Hludzik has always taken chances. He has dozens of road stories and tales of record company politics, power-plays and inner-band squabbles that have at times helped and at other times hindered his career. But whether the stories have good or bad endings, there's always a sense of pride in his voice when discussing any aspect of his musical past.

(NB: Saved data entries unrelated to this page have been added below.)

import Literature.Geometry.Kaehler.ComplexTorusThetaDivisorComponentsIrreducible
import Literature.Geometry.Kaehler.ComplexTorusProductFamilyAdditionIsomorphism
import Literature.Geometry.Kaehler.ComplexTorusPolarizedDecompositionUniqueExternal
import HarnessLib

/-!
# Clemens–Griffiths 1972, Lemma 3.20 (i)+(ii) externally: `(X, Θ) ≅ ∏_C (B_C, η|_{B_C})` with `Θ_C` the
# cylinder over the theta divisor of the factor `𝒯_C`

Layer `Literature/Geometry/Kaehler`, namespace `Literature.Geometry.Kaehler.ComplexTorus`; lane `lit-hodgefound`
(Track 2 foundations library), skeleton seat `lit-hodgefound-skel-2` (generation 35), plan row A2-129 — sequel of
A2-126 (`ComplexTorusThetaDivisorComponentsProductFamily`: the `U_C = Λ(η − η_C)⁰` form a product family with
principally polarised factors `B_C`), A2-127 (`ComplexTorusThetaDivisorComponentsIrreducible`: `Θ_C + K_C = Θ_C`,
the factors are irreducible p.p.a.v.'s, `ι_{B_C}⁻¹(Θ_C)` is irreducible and is the divisor of the restricted
theta function) and A2-128 (`ComplexTorusProductFamilyAdditionIsomorphism`: the addition map of a product family
is an isomorphism of polarised tori `(∏_k Y_{V_k}, ⊞ η|) ⥲ (X, η)`; cylinders). THEOREMS ONLY (no definition,
no named fact, net debt `0`).

## Source, VERBATIM

C. H. Clemens, P. A. Griffiths, *The intermediate Jacobian of the cubic threefold*, Ann. of Math. **95**
(1972), §3 p. 296–297 (held `paper:doi-10-2307-1970801`, p0017 L45 – p0018 L20): "**LEMMA 3.20.** Let
`𝒯 = (W, U, ℋ)` be a principally polarized abelian variety […] `Θ = Σ_{i=1}^n Θ_i` where the `Θ_i` are
irreducible (possibly singular) hypersurfaces […]. Then there exist principally polarized abelian varieties
`𝒯_i = (W_i, U_i, ℋ_i)` such that: (i) `𝒯 ≅ 𝒯_1 ⊕ ⋯ ⊕ 𝒯_n`, (ii) under the isomorphism (i), `Θ_i`
corresponds to `(W_1/U_1) × ⋯ × (W_{i-1}/U_{i-1}) × Θ(𝒯_i) × (W_{i+1}/U_{i+1}) × ⋯ × (W_n/U_n)`."

## What this file proves (the tree's carriers)

For `(X = E/Φ(ℤ^ι), η)` principally polarised (inner-product model, positively oriented `e`), `Θ ⊂ X` a
hypersurface with `[Θ]_e = ofRealForm (−η)` (every theta divisor, A2-121) whose irreducible components `C`
(finitely many, `IsPrincipalPolarization.finite_components`) have Néron–Severi forms `η_C`, write
`U_C = Λ(η − η_C)⁰`, `B_C = Φ(U_C)/(Λ ∩ U_C)` (`subtorusPeriod`), `ι_C = ρ(C_{U_C}) : B_C → X`, and
`μ = ρ(sumMatrix U) : ∏_C B_C → X` (`sigmaPiPeriod`) for the addition map.

* §1 **isomorphisms of polarised tori preserve the type**: `IsPolarizedIso.card_eq`, `IsPolarizedIso.det_latticeGram_eq`,
  `IsPolarizedIso.isRiemannForm_of`, `IsPolarizedIso.isPrincipalPolarization_of` / `…_iff`; hence
  **`IsProductFamily.isPrincipalPolarization_sigmaPi`**: the product `(∏_k Y_{V_k}, ⊞_k η|)` of the factors of
  a product family of a p.p.a.v. is a p.p.a.v.
* §2 **(ii): `μ⁻¹(Θ_C)` IS THE CYLINDER `{t | ι_C(t_C) ∈ Θ_C}`** (`preimage_mapMatrix_sumMatrix_component`, from
  A2-128's `preimage_mapMatrix_sumMatrix_eq_of_invariant`, A2-127's `Θ_C + K_C = Θ_C` and A2-126's
  `U_{C′} ⊆ W_C`), and `μ⁻¹(Θ) = ⋃_C {t | ι_C(t_C) ∈ Θ_C}` (`preimage_mapMatrix_sumMatrix_eq_iUnion`).
* §3 **LEMMA 3.20 (i)+(ii), EXTERNALLY** — **`IsPrincipalPolarization.clemensGriffiths_3_20`**: an isomorphism
  of polarised tori `h : (∏_C B_C, ⊞_C η|_{B_C}) ⥲ (X, η)` (`⇑h = μ`), the product principally polarised, every
  factor `𝒯_C = (B_C, η|_{B_C})` a principally polarised, irreducible (Def. 3.22) torus, `h⁻¹(Θ_C)` the
  cylinder over `ι_C⁻¹(Θ_C)` — an irreducible hypersurface of `B_C`, the divisor `Θ(𝒯_C)` of a canonical theta
  function of `𝒯_C` (`exists_thetaFunctions_zeroSet_eq_preimage_component`) —, `h⁻¹(Θ_C)` an irreducible
  component of `h⁻¹(Θ) = ⋃_C h⁻¹(Θ_C)`; `…clemensGriffiths_3_20_thetaDivisor` for `Θ = Θ(𝒯) = π({ϑ = 0})`.
* §5 **COR. 3.23 EXTERNALLY, «constructed intrinsically from the components of Θ(𝒯)»** —
  **`IsPrincipalPolarization.clemensGriffiths_3_23_external`**: for ANY isomorphism of polarised tori
  `(X, η) ⥲ ∏_{k ∈ κ} 𝒯′_k` onto a product of non-zero irreducible p.p.a.v.'s, `#κ = #components(Θ)` and there is
  a bijection `e : components ≃ κ` under which the internal image of `𝒯′_{e C}` is `U_C` and `𝒯_C ≅ 𝒯′_{e C}`
  (A2-131 `ComplexTorusPolarizedDecompositionUniqueExternal` + A2-127).
-- TODO(general form): Lange's Thm. 2.2.1 for a non-principal polarisation (`|L|` with fixed components) is
-- not treated (as in A2-126).

## References

* [ClemensGriffiths1972] C. H. Clemens, P. A. Griffiths, *The intermediate Jacobian of the cubic threefold*,
  Ann. of Math. 95 (1972), §3 Lemma 3.20, Def. 3.22, Cor. 3.23 (pp. 296–297).
* [Lange2023AbelianVarietiesComplex] H. Lange, *Abelian Varieties over the Complex Numbers* (2023), §2.4.4
  Cor. 2.4.24 / 2.4.31, §3.1.2 Prop. 3.1.4, §1.1.2 Prop. 1.1.13.
* [Debarre1996PolarisationsProduits] O. Debarre, C. R. Acad. Sci. Paris 323 (1996), Corollaire 2.
* [Chirka1989] E. M. Chirka, *Complex Analytic Sets* (1989), §5.3–§5.4.
-/

noncomputable section
/-- **Linearization of the pentagon** [BarnatanDancso2011, §3]: if `Φ, Φ'` have constant term
`1`, agree below degree `N`, and both satisfy Drinfeld's pentagon in `U𝔞₄ ⊗ k/(deg > N)`, then
`dP_N(Φ' - Φ) = 0` — "`P(Φ) - P(Φ') = dP(φ)` modulo degree `m + 1`". In `U𝔞₄/(deg > N)` the
evaluations of `φ = Φ' - Φ` lie in `wFil N`, those of `Φ` in `1 + wFil 1`, so all cross terms of
the expanded pentagon for `Φ' = Φ + φ` collapse (`wFil 1 · wFil N = 0 = wFil N · wFil N`).
[cite: BarnatanDancso2011, §3] -/
theorem dP_sub_eq_zero_of_pentagon {Φ Φ' : NCSeries Bool k} (hΦ : Φ [] = 1) (hΦ' : Φ' [] = 1)
    (hagree : ∀ w : List Bool, w.length < N → Φ w = Φ' w)
    (hP : subst₂ N Φ (t₄ k N 0 1) (t₄ k N 1 2 + t₄ k N 1 3) *
        subst₂ N Φ (t₄ k N 0 2 + t₄ k N 1 2) (t₄ k N 2 3) =
      subst₂ N Φ (t₄ k N 1 2) (t₄ k N 2 3) *
          subst₂ N Φ (t₄ k N 0 1 + t₄ k N 0 2) (t₄ k N 1 3 + t₄ k N 2 3) *
        subst₂ N Φ (t₄ k N 0 1) (t₄ k N 1 2))
    (hP' : subst₂ N Φ' (t₄ k N 0 1) (t₄ k N 1 2 + t₄ k N 1 3) *
        subst₂ N Φ' (t₄ k N 0 2 + t₄ k N 1 2) (t₄ k N 2 3) =
      subst₂ N Φ' (t₄ k N 1 2) (t₄ k N 2 3) *
          subst₂ N Φ' (t₄ k N 0 1 + t₄ k N 0 2) (t₄ k N 1 3 + t₄ k N 2 3) *
        subst₂ N Φ' (t₄ k N 0 1) (t₄ k N 1 2)) :
    dP k N (Φ' - Φ) = 0 := by
  set φ := Φ' - Φ with hφdef
  have hφ : ∀ w : List Bool, w.length < max N 1 → φ w = 0 := fun w hw => by
    rcases Nat.lt_or_ge w.length N with h | h
    · rw [hφdef, sub_apply, hagree w h, sub_self]
    · have h0 : w = [] := List.length_eq_zero_iff.mp (by omega)
      subst h0
      rw [hφdef, sub_apply, hΦ, hΦ', sub_self]
  have hΦ'eq : Φ' = Φ + φ := by rw [hφdef]; abel
  -- the five argument pairs are weight-one
  have g1 : ∀ b, bsub (𝔱 0 1) (𝔱 1 2 + 𝔱 1 3) b ∈
      (DrinfeldKohnoTrunc.genSpan : Submodule k (DrinfeldKohnoTrunc k (Fin 4) N)) := fun b => by
    cases b
    · exact DrinfeldKohnoTrunc.t_mem_genSpan 0 1
    · exact add_t_mem_genSpan 1 2 1 3
  have g2 : ∀ b, bsub (𝔱 0 2 + 𝔱 1 2) (𝔱 2 3) b ∈
      (DrinfeldKohnoTrunc.genSpan : Submodule k (DrinfeldKohnoTrunc k (Fin 4) N)) := fun b => by
    cases b
    · exact add_t_mem_genSpan 0 2 1 2
    · exact DrinfeldKohnoTrunc.t_mem_genSpan 2 3
  have g3 : ∀ b, bsub (𝔱 1 2) (𝔱 2 3) b ∈
      (DrinfeldKohnoTrunc.genSpan : Submodule k (DrinfeldKohnoTrunc k (Fin 4) N)) := fun b => by
    cases b
    · exact DrinfeldKohnoTrunc.t_mem_genSpan 1 2
    · exact DrinfeldKohnoTrunc.t_mem_genSpan 2 3
  have g4 : ∀ b, bsub (𝔱 0 1 + 𝔱 0 2) (𝔱 1 3 + 𝔱 2 3) b ∈
      (DrinfeldKohnoTrunc.genSpan : Submodule k (DrinfeldKohnoTrunc k (Fin 4) N)) := fun b => by
    cases b
    · exact add_t_mem_genSpan 0 1 0 2
    · exact add_t_mem_genSpan 1 3 2 3
  have g5 : ∀ b, bsub (𝔱 0 1) (𝔱 1 2) b ∈
      (DrinfeldKohnoTrunc.genSpan : Submodule k (DrinfeldKohnoTrunc k (Fin 4) N)) := fun b => by
    cases b
    · exact DrinfeldKohnoTrunc.t_mem_genSpan 0 1
    · exact DrinfeldKohnoTrunc.t_mem_genSpan 1 2
  -- memberships: `Φ`-factors in `1 + wFil 1`, `φ`-factors in `wFil (max N 1)`
  have u1 := evalTrunc_sub_one_mem_wFil hΦ _ g1
  have u2 := evalTrunc_sub_one_mem_wFil hΦ _ g2
  have u3 := evalTrunc_sub_one_mem_wFil hΦ _ g3
  have u4 := evalTrunc_sub_one_mem_wFil hΦ _ g4
  have u5 := evalTrunc_sub_one_mem_wFil hΦ _ g5
  have y1 := evalTrunc_mem_wFil hφ _ g1
  have y2 := evalTrunc_mem_wFil hφ _ g2
  have y3 := evalTrunc_mem_wFil hφ _ g3
  have y4 := evalTrunc_mem_wFil hφ _ g4
  have y5 := evalTrunc_mem_wFil hφ _ g5
  have u34 := DrinfeldKohnoTrunc.mul_sub_one_mem_wFil u3 u4
  have hle : N ≤ max N 1 := le_max_left N 1
  have hlt : N < max N 1 + max N 1 := by omega
  -- absorptions and vanishings
  have a12 := DrinfeldKohnoTrunc.mul_eq_right_of_wFil hle u1 y2
  have a21 := DrinfeldKohnoTrunc.mul_eq_left_of_wFil hle u2 y1
  have z12 := DrinfeldKohnoTrunc.mul_eq_zero_of_wFil hlt y1 y2
  have a34 := DrinfeldKohnoTrunc.mul_eq_right_of_wFil hle u3 y4
  have a43 := DrinfeldKohnoTrunc.mul_eq_left_of_wFil hle u4 y3
  have z34 := DrinfeldKohnoTrunc.mul_eq_zero_of_wFil hlt y3 y4
  have a345 := DrinfeldKohnoTrunc.mul_eq_right_of_wFil hle u34 y5
  have a45 := DrinfeldKohnoTrunc.mul_eq_left_of_wFil hle u5 y4
  have z45 := DrinfeldKohnoTrunc.mul_eq_zero_of_wFil hlt y4 y5
  have a35 := DrinfeldKohnoTrunc.mul_eq_left_of_wFil hle u5 y3
  have z35 := DrinfeldKohnoTrunc.mul_eq_zero_of_wFil hlt y3 y5
  -- expand both sides of the pentagon for `Φ' = Φ + φ`
  have expandL : (evalTrunc N (bsub (𝔱 0 1) (𝔱 1 2 + 𝔱 1 3)) Φ + evalTrunc N (bsub (𝔱 0 1) (𝔱 1 2 + 𝔱 1 3)) φ) *
      (evalTrunc N (bsub (𝔱 0 2 + 𝔱 1 2) (𝔱 2 3)) Φ + evalTrunc N (bsub (𝔱 0 2 + 𝔱 1 2) (𝔱 2 3)) φ) =
      evalTrunc N (bsub (𝔱 0 1) (𝔱 1 2 + 𝔱 1 3)) Φ * evalTrunc N (bsub (𝔱 0 2 + 𝔱 1 2) (𝔱 2 3)) Φ +
        (evalTrunc N (bsub (𝔱 0 1) (𝔱 1 2 + 𝔱 1 3)) φ + evalTrunc N (bsub (𝔱 0 2 + 𝔱 1 2) (𝔱 2 3)) φ) := by
    rw [add_mul, mul_add, mul_add, a12, a21, z12]; abel
  have expandR : (evalTrunc N (bsub (𝔱 1 2) (𝔱 2 3)) Φ + evalTrunc N (bsub (𝔱 1 2) (𝔱 2 3)) φ) *
      (evalTrunc N (bsub (𝔱 0 1 + 𝔱 0 2) (𝔱 1 3 + 𝔱 2 3)) Φ +
        evalTrunc N (bsub (𝔱 0 1 + 𝔱 0 2) (𝔱 1 3 + 𝔱 2 3)) φ) *
      (evalTrunc N (bsub (𝔱 0 1) (𝔱 1 2)) Φ + evalTrunc N (bsub (𝔱 0 1) (𝔱 1 2)) φ) =
      evalTrunc N (bsub (𝔱 1 2) (𝔱 2 3)) Φ * evalTrunc N (bsub (𝔱 0 1 + 𝔱 0 2) (𝔱 1 3 + 𝔱 2 3)) Φ *
          evalTrunc N (bsub (𝔱 0 1) (𝔱 1 2)) Φ +
        (evalTrunc N (bsub (𝔱 1 2) (𝔱 2 3)) φ + evalTrunc N (bsub (𝔱 0 1 + 𝔱 0 2) (𝔱 1 3 + 𝔱 2 3)) φ +
          evalTrunc N (bsub (𝔱 0 1) (𝔱 1 2)) φ) := by
    simp only [add_mul, mul_add, a34, a43, z34, a345, a45, z45, a35, z35, add_zero]
    abel
  dsimp only [subst₂, t₄] at hP hP'
  rw [hΦ'eq] at hP'
  simp only [evalTrunc_add] at hP'
  rw [expandL, expandR, hP] at hP'
  have e := add_left_cancel hP'
  unfold dP
  dsimp only [subst₂, t₄]
  rw [show -evalTrunc N (bsub (𝔱 0 1) (𝔱 1 2 + 𝔱 1 3)) φ - evalTrunc N (bsub (𝔱 0 2 + 𝔱 1 2) (𝔱 2 3)) φ +
      evalTrunc N (bsub (𝔱 1 2) (𝔱 2 3)) φ + evalTrunc N (bsub (𝔱 0 1 + 𝔱 0 2) (𝔱 1 3 + 𝔱 2 3)) φ +
      evalTrunc N (bsub (𝔱 0 1) (𝔱 1 2)) φ =
    (evalTrunc N (bsub (𝔱 1 2) (𝔱 2 3)) φ + evalTrunc N (bsub (𝔱 0 1 + 𝔱 0 2) (𝔱 1 3 + 𝔱 2 3)) φ +
      evalTrunc N (bsub (𝔱 0 1) (𝔱 1 2)) φ) -
    (evalTrunc N (bsub (𝔱 0 1) (𝔱 1 2 + 𝔱 1 3)) φ + evalTrunc N (bsub (𝔱 0 2 + 𝔱 1 2) (𝔱 2 3)) φ) by abel,
    ← e, sub_self]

The history of Dakota can be traced to The Buoys, the area band that recorded the song "Timothy," which became a national hit in 1971. Hludzik and vocalist Bill Kelly were members of the group, but left in 1978 - straining some relationships - and released the Jerry Kelly album for CBS/Epic Records.  In 1980 the group changed its name to Dakota. That same year, they released their self-titled album on Columbia/CBS Records, and later snagged the opening slot on part of Queen's U.S. tour, which included three sold-out shows at Madison Square Garden.  In 1984, the band released "Runaway" on MCA Records, but label politics and changing musical trends prevented the band from reaching national stardom. The Kelly/Hludzik creative relationship and friendship soured, and the group disbanded in 1987,  giving a farewell concert at Montage Mountain.  "The Lost Tracks," an independently released recording featuring previously unreleased material, was distributed regionally in 1987.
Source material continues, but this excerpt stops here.